The intense heat of the day, combined with a very stiff wind, spread the fire quickly through the streets of St.-Roch, lined with small wooden buildings packed closely together. The district of St.-Roch lies in the lower section of the city between the river and a cliff leading to the upper section of Quebec City. The high wind blew into the heated air above the fire and swirled against the cliff into a shifting vortex that carried sparks in unpredictable directions, seemingly in pursuit of terrified people trying to escape the fire, blocking their escape. The fire was only stopped when the mayor ordered the military to blow up a line of houses as a firebreak to protect the warehouses and commercial district next to the river. In eight hours, the fire of May 28 killed 50 people, destroyed about 3,000 shops and sheds, roughly 1,650 houses, and left many thousands of people homeless. About a third of the city was left in ruin.
The Second Fire
About 11 o’clock on the night of June 28th, another fire broke out in a shed in back of the house of a notary, M. Texsier, on d'Aiguillon Street, near d'Youville Street in the Saint-Jean Baptiste section of the city, which is located next to the St.-Roch section that had been destroyed the month before. According to the Quebec Mercury at the time, the fire “arose from the emptying of a can of hot ashes on a dunghill.” This strongly suggests that the fire was not deliberately set.
As before, the weather had been hot and dry that day and a gale wind once again blew over the city. Throughout the night of June 28th, the fire spread out and by morning the entire St.-Jean section, another third of the city, along with 1,300 houses, churches, and schools, had been destroyed.
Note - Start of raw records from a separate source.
import Mathlib
import Summits.ValiantsHypothesis.ValiantsHypothesis.Theorems.LiouvilleSarnakCutRankAlignedWindow
import Summits.ValiantsHypothesis.ValiantsHypothesis.Theorems.LiouvilleSarnakLiouvilleCutRankSwapStability

/-!
# Route LiouvilleSarnak — crux `LiouvilleCutRank` (stmt-ValiantsHypothesis-14775):
# DEFECTIVE ALIGNED WINDOWS — a window `R^L C^L` with up to `d` wrong letters forces rank `≥ W`

`Theorems/LiouvilleSarnakCutRankAlignedWindow.lean`: a cut word containing an EXACT aligned window `R^L C^L`
(`L ≥ L₀(W)`) has Liouville cut-matrix rank `≥ W`.  `Theorems/LiouvilleSarnakLiouvilleCutRankSwapStability.lean`
(this hand): exchanging the roles of one row bit and one column bit costs at most a factor `4` in rank.
This file does the defect PAIRING once and for all and lands the user-facing robust class:

* §1 `foldr_swaps_apply_*` — a swap list with distinct row indices and distinct column indices acts in
  parallel: a swapped pair `(i, j)` exchanges positions, untouched indices keep theirs.
* §2 `window_after_swaps` — if every column index in the first half and every row index in the second half
  is swapped with a partner outside the respective half, the repaired cut has the exact window `R^L C^L`.
* §3 `card_rows_add_card_cols_le` — a half-window of length `L` holds at most `L` indices; hence the rows
  outside the first half are at least as many as the columns inside it (and symmetrically), so partners exist.
* §4 ★ `le_rank_of_defectiveAlignedWindow` — **for all `W, d` there is `L` such that at every level, every cut
  with a window `[s, s+2L)` carrying `≤ d` wrong letters (column bits in the first half plus row bits in the
  second half) has rank `≥ W`** (`max(d₁,d₂) ≤ d` swaps repair it; `4^d W ≤ rank(repaired) ≤ 4^d rank M_π`).

This contains, qualitatively, `…StrayRows` / `…StrayWindows` (strays at one end), `…SeparatedBlocks` (junk of
bounded length between two long opposite runs) and `…LongRun`, and adds every placement of the defects (e.g.
`R^{L/2} C R^{L/2-1} C^{L-3} R C C`).  The anti-aligned orientation `C^L R^L` follows by exchanging rows and
columns (`Rectangles.cutNumber_swap`, rank of the transpose) and is left to the user.  Honest framing: a
robust version of the aligned class; the defect budget `d` is FIXED while `L → ∞` (a budget `d = o(L)` would
need quantitative non-automaticity of `λ`); `LiouvilleCutRank`, `DigitalBilinearLiouville`, `AlgebraicSarnak`
stay OPEN; nothing here bears on `VP ≠ VNP`.  No definitions.
-/

set_option linter.dupNamespace false

noncomputable section

namespace Summit.ValiantsHypothesis.ValiantsHypothesis.Theorems.LiouvilleSarnakLiouvilleCutRank.DefectiveWindow

open ArithmeticFunction Finset

open Summit.ValiantsHypothesis.ValiantsHypothesis.Theorems.LiouvilleSarnakCutRankAlignedWindow
  (le_rank_of_alignedWindow)
open Summit.ValiantsHypothesis.ValiantsHypothesis.Theorems.LiouvilleSarnakLiouvilleCutRank.SwapStability
  (rank_swaps_le)

/-! ### §1 Where the indices go after a list of swaps -/

/-- A row index not touched by the swap list keeps its position. [folklore] -/
theorem foldr_swaps_apply_inl_of_not_mem {n : ℕ} (π : Fin n ⊕ Fin n ≃ Fin (2 * n))
    (Lw : List (Fin n × Fin n)) (i : Fin n) (hi : i ∉ Lw.map Prod.fst) :
    (Lw.foldr (fun q e => (Equiv.swap (Sum.inl q.1) (Sum.inr q.2)).trans e) π) (Sum.inl i) =
      π (Sum.inl i) := by
  induction Lw with
  | nil => rfl
  | cons q Lw ih =>
    rw [List.map_cons, List.mem_cons, not_or] at hi
    rw [List.foldr_cons, Equiv.trans_apply,
      Equiv.swap_apply_of_ne_of_ne (by simpa using hi.1) (by simp), ih hi.2]

/-- A column index not touched by the swap list keeps its position. [folklore] -/
theorem foldr_swaps_apply_inr_of_not_mem {n : ℕ} (π : Fin n ⊕ Fin n ≃ Fin (2 * n))
    (Lw : List (Fin n × Fin n)) (j : Fin n) (hj : j ∉ Lw.map Prod.snd) :
    (Lw.foldr (fun q e => (Equiv.swap (Sum.inl q.1) (Sum.inr q.2)).trans e) π) (Sum.inr j) =
      π (Sum.inr j) := by
  induction Lw with
  | nil => rfl
  | cons q Lw ih =>
    rw [List.map_cons, List.mem_cons, not_or] at hj
    rw [List.foldr_cons, Equiv.trans_apply,
      Equiv.swap_apply_of_ne_of_ne (by simp) (by simpa using hj.1), ih hj.2]

/-- A swapped pair exchanges positions (swap lists with distinct row indices and distinct column
indices act "in parallel"). [folklore] -/
theorem foldr_swaps_apply_of_mem {n : ℕ} (π : Fin n ⊕ Fin n ≃ Fin (2 * n))
    (Lw : List (Fin n × Fin n)) (h1 : (Lw.map Prod.fst).Nodup) (h2 : (Lw.map Prod.snd).Nodup)
    (i j : Fin n) (hij : (i, j) ∈ Lw) :
    (Lw.foldr (fun q e => (Equiv.swap (Sum.inl q.1) (Sum.inr q.2)).trans e) π) (Sum.inl i) =
        π (Sum.inr j) ∧
      (Lw.foldr (fun q e => (Equiv.swap (Sum.inl q.1) (Sum.inr q.2)).trans e) π) (Sum.inr j) =
        π (Sum.inl i) := by
  induction Lw with
  | nil => simp at hij
  | cons q Lw ih =>
    rw [List.map_cons, List.nodup_cons] at h1 h2
    rw [List.foldr_cons, Equiv.trans_apply, Equiv.trans_apply]
    rcases List.mem_cons.mp hij with hq | hmem
    · -- the head pair
      subst hq
      refine ⟨?_, ?_⟩
      · rw [Equiv.swap_apply_left]
        exact foldr_swaps_apply_inr_of_not_mem π Lw j h2.1
      · rw [Equiv.swap_apply_right]
        exact foldr_swaps_apply_inl_of_not_mem π Lw i h1.1
    · have hi : i ≠ q.1 := fun h => h1.1 (h ▸ List.mem_map.mpr ⟨(i, j), hmem, rfl⟩)
      have hj : j ≠ q.2 := fun h => h2.1 (h ▸ List.mem_map.mpr ⟨(i, j), hmem, rfl⟩)
      rw [Equiv.swap_apply_of_ne_of_ne (by simpa using hi) (by simp),
        Equiv.swap_apply_of_ne_of_ne (by simp) (by simpa using hj)]
      exact ih h1.2 h2.2 hmem

/-! ### §2 After swapping every defect away, the window is exactly aligned -/

/-- **Repaired window.**  Let `Lw` be a swap list with distinct row indices and distinct column indices such
that every column index sitting in the first half `[s, s+L)` and every row index sitting in the second half
`[s+L, s+2L)` is swapped, while no swapped row index sits in the first half and no swapped column index sits
in the second half.  Then after the swaps the positions `[s, s+L)` are row bits and `[s+L, s+2L)` are column
bits. [folklore] -/
theorem window_after_swaps {n : ℕ} (π : Fin n ⊕ Fin n ≃ Fin (2 * n)) (Lw : List (Fin n × Fin n))
    (h1 : (Lw.map Prod.fst).Nodup) (h2 : (Lw.map Prod.snd).Nodup) (s L : ℕ)
    (hA : ∀ j : Fin n, s ≤ (π (Sum.inr j) : ℕ) → (π (Sum.inr j) : ℕ) < s + L → j ∈ Lw.map Prod.snd)
    (hB : ∀ i : Fin n, s + L ≤ (π (Sum.inl i) : ℕ) → (π (Sum.inl i) : ℕ) < s + 2 * L →
      i ∈ Lw.map Prod.fst)
    (hR : ∀ q ∈ Lw, ¬ (s ≤ (π (Sum.inl q.1) : ℕ) ∧ (π (Sum.inl q.1) : ℕ) < s + L))
    (hC : ∀ q ∈ Lw, ¬ (s + L ≤ (π (Sum.inr q.2) : ℕ) ∧ (π (Sum.inr q.2) : ℕ) < s + 2 * L)) :
    (∀ k : Fin (2 * n), s ≤ (k : ℕ) → (k : ℕ) < s + L →
      ((Lw.foldr (fun q e => (Equiv.swap (Sum.inl q.1) (Sum.inr q.2)).trans e) π).symm k).isLeft =
        true) ∧
    (∀ k : Fin (2 * n), s + L ≤ (k : ℕ) → (k : ℕ) < s + 2 * L →
      ((Lw.foldr (fun q e => (Equiv.swap (Sum.inl q.1) (Sum.inr q.2)).trans e) π).symm k).isLeft =
        false) := by
  set π₀ := Lw.foldr (fun q e => (Equiv.swap (Sum.inl q.1) (Sum.inr q.2)).trans e) π with hπ₀
  refine ⟨fun k hk1 hk2 => ?_, fun k hk1 hk2 => ?_⟩
  · rcases hx : π₀.symm k with i | j
    · rfl
    · exfalso
      have hk : π₀ (Sum.inr j) = k := by rw [← hx, Equiv.apply_symm_apply]
      by_cases hj : j ∈ Lw.map Prod.snd
      · obtain ⟨q, hq, hqj⟩ := List.mem_map.mp hj
        have hmem : (q.1, j) ∈ Lw := by rw [← hqj]; exact hq
        have h := (foldr_swaps_apply_of_mem π Lw h1 h2 q.1 j hmem).2
        rw [← hπ₀, hk] at h
        exact hR q hq ⟨by rw [← h]; exact hk1, by rw [← h]; exact hk2⟩
      · have h := foldr_swaps_apply_inr_of_not_mem π Lw j hj
        rw [← hπ₀, hk] at h
        exact hj (hA j (by rw [← h]; exact hk1) (by rw [← h]; exact hk2))
  · rcases hx : π₀.symm k with i | j
    · exfalso
      have hk : π₀ (Sum.inl i) = k := by rw [← hx, Equiv.apply_symm_apply]
      by_cases hi : i ∈ Lw.map Prod.fst
      · obtain ⟨q, hq, hqi⟩ := List.mem_map.mp hi
        have hmem : (i, q.2) ∈ Lw := by rw [← hqi]; exact hq
        have h := (foldr_swaps_apply_of_mem π Lw h1 h2 i q.2 hmem).1
        rw [← hπ₀, hk] at h
        exact hC q hq ⟨by rw [← h]; exact hk1, by rw [← h]; exact hk2⟩
      · have h := foldr_swaps_apply_inl_of_not_mem π Lw i hi
        rw [← hπ₀, hk] at h
        exact hi (hB i (by rw [← h]; exact hk1) (by rw [← h]; exact hk2))
    · rfl

/-! ### §3 Counting: enough opposite letters to pair every defect -/

/-- In the window half `[a, a + L)` (inside `[0, 2n)`), the row indices and the column indices sitting
there number at most `L` together. [folklore] -/
theorem card_rows_add_card_cols_le {n : ℕ} (π : Fin n ⊕ Fin n ≃ Fin (2 * n)) (a L : ℕ) :
    (univ.filter fun i : Fin n => a ≤ (π (Sum.inl i) : ℕ) ∧ (π (Sum.inl i) : ℕ) < a + L).card +
      (univ.filter fun j : Fin n => a ≤ (π (Sum.inr j) : ℕ) ∧ (π (Sum.inr j) : ℕ) < a + L).card ≤ L := by
  classical
  set I := univ.filter fun i : Fin n => a ≤ (π (Sum.inl i) : ℕ) ∧ (π (Sum.inl i) : ℕ) < a + L
  set J := univ.filter fun j : Fin n => a ≤ (π (Sum.inr j) : ℕ) ∧ (π (Sum.inr j) : ℕ) < a + L
  have hcard : (I.disjSum J).card = I.card + J.card := card_disjSum _ _
  rw [← hcard]
  -- inject into `Ico a (a + L)` via `x ↦ π x`
  calc (I.disjSum J).card ≤ (Finset.Ico a (a + L)).card := by
        refine card_le_card_of_injOn (fun x => (π x : ℕ)) ?_ ?_
        · intro x hx
          rw [mem_coe, mem_disjSum] at hx
          rw [mem_coe, mem_Ico]
          rcases hx with ⟨i, hi, rfl⟩ | ⟨j, hj, rfl⟩
          · exact (mem_filter.mp hi).2
          · exact (mem_filter.mp hj).2
        · intro x _ y _ hxy
          exact π.injective (Fin.ext hxy)
    _ = L := by rw [Nat.card_Ico]; omega

/-! ### §4 Defective aligned windows -/

/-- ★ **`R^L C^L` up to `d` wrong letters.**  For all `W, d` there is `L` such that at every level `n`,
every cut `π` with a window `[s, s+2L)` whose first half carries at most `d₁` column bits and whose second
half carries at most `d₂` row bits, `d₁ + d₂ ≤ d`, has Liouville cut-matrix rank `≥ W`.  Proof: pair each
first-half column with a second-half row or, when those run out, with a row outside the first half (there
are enough: rows outside the first half number `n − #rows(first half) ≥ #cols(first half)`), and
symmetrically; the `≤ d` swaps produce a cut with the exact window `R^L C^L`
(`window_after_swaps`), of rank `≥ 4^d W` by `CutRankAlignedWindow.le_rank_of_alignedWindow`, and
`SwapStability.rank_swaps_le` divides by `4^d`.  Contains `…StrayWindows`, `…SeparatedBlocks` (junk of
length `j` between `R^a` and `C^b` is `≤ j` defects) and much more (defects anywhere). [this file] -/
theorem le_rank_of_defectiveAlignedWindow (W d : ℕ) : ∃ L : ℕ, ∀ (n : ℕ)
    (π : Fin n ⊕ Fin n ≃ Fin (2 * n)) (s : ℕ), s + 2 * L ≤ 2 * n →
    (univ.filter fun j : Fin n => s ≤ (π (Sum.inr j) : ℕ) ∧ (π (Sum.inr j) : ℕ) < s + L).card +
      (univ.filter fun i : Fin n =>
        s + L ≤ (π (Sum.inl i) : ℕ) ∧ (π (Sum.inl i) : ℕ) < s + L + L).card ≤ d →
    W ≤ (Matrix.of fun r c : Fin n → Bool =>
      (((liouville (Nat.ofBits (fun k : Fin (2 * n) => Sum.elim r c (π.symm k)) + 1) : ℤ) :
        ℂ))).rank := by
  classical
  obtain ⟨L, hL⟩ := le_rank_of_alignedWindow (4 ^ d * W)
  refine ⟨L, fun n π s hs hdef => ?_⟩
  -- defects and available partners
  set Jdef := univ.filter fun j : Fin n => s ≤ (π (Sum.inr j) : ℕ) ∧ (π (Sum.inr j) : ℕ) < s + L
    with hJdef
  set Idef := univ.filter fun i : Fin n =>
      s + L ≤ (π (Sum.inl i) : ℕ) ∧ (π (Sum.inl i) : ℕ) < s + L + L with hIdef
  set Rav := univ.filter fun i : Fin n => ¬ (s ≤ (π (Sum.inl i) : ℕ) ∧ (π (Sum.inl i) : ℕ) < s + L)
    with hRav
  set Cav := univ.filter fun j : Fin n =>
      ¬ (s + L ≤ (π (Sum.inr j) : ℕ) ∧ (π (Sum.inr j) : ℕ) < s + L + L) with hCav
  have hIR : Idef ⊆ Rav := by
    intro i hi
    rw [hIdef, mem_filter] at hi
    rw [hRav, mem_filter]
    exact ⟨mem_univ _, fun h => by omega⟩
  have hJC : Jdef ⊆ Cav := by
    intro j hj
    rw [hJdef, mem_filter] at hj
    rw [hCav, mem_filter]
    exact ⟨mem_univ _, fun h => by omega⟩
  -- counting
  have hL2n : L ≤ n := by omega
  have hc1 := card_rows_add_card_cols_le π s L
  have hc2 := card_rows_add_card_cols_le π (s + L) L
  have hsplit1 := card_filter_add_card_filter_not
    (s := (univ : Finset (Fin n))) (fun i : Fin n => s ≤ (π (Sum.inl i) : ℕ) ∧ (π (Sum.inl i) : ℕ) < s + L)
  have hsplit2 := card_filter_add_card_filter_not
    (s := (univ : Finset (Fin n)))
    (fun j : Fin n => s + L ≤ (π (Sum.inr j) : ℕ) ∧ (π (Sum.inr j) : ℕ) < s + L + L)
  rw [card_univ, Fintype.card_fin] at hsplit1 hsplit2
  have hRav_card : Jdef.card ≤ Rav.card := by rw [hJdef, hRav]; omega
  have hCav_card : Idef.card ≤ Cav.card := by rw [hIdef, hCav]; omega
  -- the common size of the pairing
  set m := max Jdef.card Idef.card with hm
  have hmd : m ≤ d := (max_le_add_of_nonneg (Nat.zero_le _) (Nat.zero_le _)).trans hdef
  obtain ⟨Rs, hIRs, hRsav, hRscard⟩ :=
    exists_subsuperset_card_eq hIR (le_max_right _ _ : Idef.card ≤ m)
      (max_le hRav_card (card_le_card hIR))
  obtain ⟨Cs, hJCs, hCsav, hCscard⟩ :=
    exists_subsuperset_card_eq hJC (le_max_left _ _ : Jdef.card ≤ m)
      (max_le (card_le_card hJC) hCav_card)
  -- the swap list
  set Lw : List (Fin n × Fin n) := Rs.toList.zip Cs.toList with hLw
  have hlen1 : Rs.toList.length = m := by rw [length_toList, hRscard]
  have hlen2 : Cs.toList.length = m := by rw [length_toList, hCscard]
  have hfst : Lw.map Prod.fst = Rs.toList := by
    rw [hLw]; exact List.map_fst_zip (by rw [hlen1, hlen2])
  have hsnd : Lw.map Prod.snd = Cs.toList := by
    rw [hLw]; exact List.map_snd_zip (by rw [hlen1, hlen2])
  have h1 : (Lw.map Prod.fst).Nodup := by rw [hfst]; exact nodup_toList _
  have h2 : (Lw.map Prod.snd).Nodup := by rw [hsnd]; exact nodup_toList _
  have hlen : Lw.length ≤ d := by
    rw [hLw, List.length_zip, hlen1, hlen2, min_self]; exact hmd
  -- hypotheses of `window_after_swaps`
  have hA : ∀ j : Fin n, s ≤ (π (Sum.inr j) : ℕ) → (π (Sum.inr j) : ℕ) < s + L →
      j ∈ Lw.map Prod.snd := by
    intro j hj1 hj2
    rw [hsnd, mem_toList]
    exact hJCs (by rw [hJdef, mem_filter]; exact ⟨mem_univ _, hj1, hj2⟩)
  have hB : ∀ i : Fin n, s + L ≤ (π (Sum.inl i) : ℕ) → (π (Sum.inl i) : ℕ) < s + 2 * L →
      i ∈ Lw.map Prod.fst := by
    intro i hi1 hi2
    rw [hfst, mem_toList]
    exact hIRs (by rw [hIdef, mem_filter]; exact ⟨mem_univ _, hi1, by omega⟩)
  have hR : ∀ q ∈ Lw, ¬ (s ≤ (π (Sum.inl q.1) : ℕ) ∧ (π (Sum.inl q.1) : ℕ) < s + L) := by
    intro q hq
    have hq1 : q.1 ∈ Rs := by
      have := (List.of_mem_zip (by rw [← hLw]; exact hq)).1
      rwa [mem_toList] at this
    have := hRsav hq1
    rw [hRav, mem_filter] at this
    exact this.2
  have hC : ∀ q ∈ Lw, ¬ (s + L ≤ (π (Sum.inr q.2) : ℕ) ∧ (π (Sum.inr q.2) : ℕ) < s + 2 * L) := by
    intro q hq
    have hq2 : q.2 ∈ Cs := by
      have := (List.of_mem_zip (by rw [← hLw]; exact hq)).2
      rwa [mem_toList] at this
    have := hCsav hq2
    rw [hCav, mem_filter] at this
    exact fun h => this.2 ⟨h.1, by omega⟩
  obtain ⟨hrow, hcol⟩ := window_after_swaps π Lw h1 h2 s L hA hB hR hC
  -- the repaired cut has an exact aligned window: rank ≥ 4^d W
  have hbig := hL n (Lw.foldr (fun q e => (Equiv.swap (Sum.inl q.1) (Sum.inr q.2)).trans e) π)
    s hs hrow hcol
  -- and its rank is at most 4^{|Lw|} ≤ 4^d times that of `M_π`
  have hle := rank_swaps_le
    (fun v : Fin (2 * n) → Bool => (((liouville (Nat.ofBits v + 1)) : ℤ) : ℂ)) π Lw
  have h3 : 4 ^ Lw.length ≤ 4 ^ d := Nat.pow_le_pow_right (by norm_num) hlen
  exact Nat.le_of_mul_le_mul_left (hbig.trans (hle.trans (Nat.mul_le_mul_right _ h3)))
    (by positivity)

end Summit.ValiantsHypothesis.ValiantsHypothesis.Theorems.LiouvilleSarnakLiouvilleCutRank.DefectiveWindow

end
During the night, thousands of people who had fled the St.-Roch fire and had settled temporarily in the St.-Jean section again had to flee.
Joseph Légaré’s painting of this fire, a copy of which is now in the Art Gallery of Ontario, depicts “an apocalyptic vision of orange flames and fiery sparks heat[ing] up the black sky in an earthly inferno,” as art historian Anne Newlands says in her book, Canadian Art: From Its Beginnings to 2000. Many of the terrified residents the night of that fire did indeed see something like an apocalypse, a providential pursuit of the city. Newspapers reported that many people saw terrible angels of flame in the sky above the city that night, which skeptics attributed to reflected mirages playing across the layers of heated air. One month later, practically the entire city stayed awake and on edge during the day and night of July 28th, on the possibility that Quebec would be revisited by a third and final fire. But that did not happen.
In all, the two fires destroyed two-thirds of the city, but I have found no evidence that either of the fires was caused by anything other than accidents.